● GOAL OF THE EXERCISE:
Would it be possible to copy exactly the lines from the one containing "open scoped NNReal ENNReal BigOperators" to the end of the entries, including both and nothing else?
(Beginning of RECORDS FOR THE TASK)
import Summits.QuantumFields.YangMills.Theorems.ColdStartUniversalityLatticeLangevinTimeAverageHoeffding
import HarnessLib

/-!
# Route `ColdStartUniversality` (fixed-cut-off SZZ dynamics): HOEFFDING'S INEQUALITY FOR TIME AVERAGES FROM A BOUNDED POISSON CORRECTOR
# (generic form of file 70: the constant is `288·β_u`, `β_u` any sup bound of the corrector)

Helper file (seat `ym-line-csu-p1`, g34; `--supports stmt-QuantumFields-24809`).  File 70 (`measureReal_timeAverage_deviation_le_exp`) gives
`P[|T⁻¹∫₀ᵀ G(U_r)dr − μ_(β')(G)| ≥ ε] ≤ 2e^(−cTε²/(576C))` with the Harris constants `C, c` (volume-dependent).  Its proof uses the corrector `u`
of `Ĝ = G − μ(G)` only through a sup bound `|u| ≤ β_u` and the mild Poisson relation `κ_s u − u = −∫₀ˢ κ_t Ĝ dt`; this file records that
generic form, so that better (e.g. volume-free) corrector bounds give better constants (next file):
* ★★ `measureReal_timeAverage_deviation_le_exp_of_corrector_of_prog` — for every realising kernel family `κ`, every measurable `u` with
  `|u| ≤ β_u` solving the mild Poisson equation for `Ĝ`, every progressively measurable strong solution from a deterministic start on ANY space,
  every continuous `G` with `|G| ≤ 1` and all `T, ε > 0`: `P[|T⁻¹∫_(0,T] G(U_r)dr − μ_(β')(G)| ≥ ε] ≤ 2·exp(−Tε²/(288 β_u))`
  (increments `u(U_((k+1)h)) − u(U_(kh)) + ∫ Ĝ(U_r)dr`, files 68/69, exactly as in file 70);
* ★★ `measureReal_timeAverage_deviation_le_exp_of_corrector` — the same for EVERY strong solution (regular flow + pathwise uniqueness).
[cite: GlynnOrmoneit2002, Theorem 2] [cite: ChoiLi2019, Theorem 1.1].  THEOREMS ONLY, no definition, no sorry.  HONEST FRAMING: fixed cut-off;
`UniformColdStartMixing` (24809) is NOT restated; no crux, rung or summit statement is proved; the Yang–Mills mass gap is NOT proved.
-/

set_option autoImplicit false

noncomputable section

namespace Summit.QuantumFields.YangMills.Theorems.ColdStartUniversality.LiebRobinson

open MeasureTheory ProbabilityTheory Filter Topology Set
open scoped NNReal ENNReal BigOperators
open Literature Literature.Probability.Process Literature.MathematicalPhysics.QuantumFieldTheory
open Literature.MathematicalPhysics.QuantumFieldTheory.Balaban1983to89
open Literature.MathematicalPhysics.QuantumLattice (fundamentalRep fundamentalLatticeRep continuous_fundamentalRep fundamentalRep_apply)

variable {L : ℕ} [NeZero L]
(End of RECORDS FOR THE TASK)
● ANSWER SECTION:
open scoped NNReal ENNReal BigOperators
open Literature Literature.Probability.Process Literature.MathematicalPhysics.QuantumFieldTheory
open Literature.MathematicalPhysics.QuantumFieldTheory.Balaban1983to89
open Literature.MathematicalPhysics.QuantumLattice (fundamentalRep fundamentalLatticeRep continuous_fundamentalRep fundamentalRep_apply)

variable {L : ℕ} [NeZero L]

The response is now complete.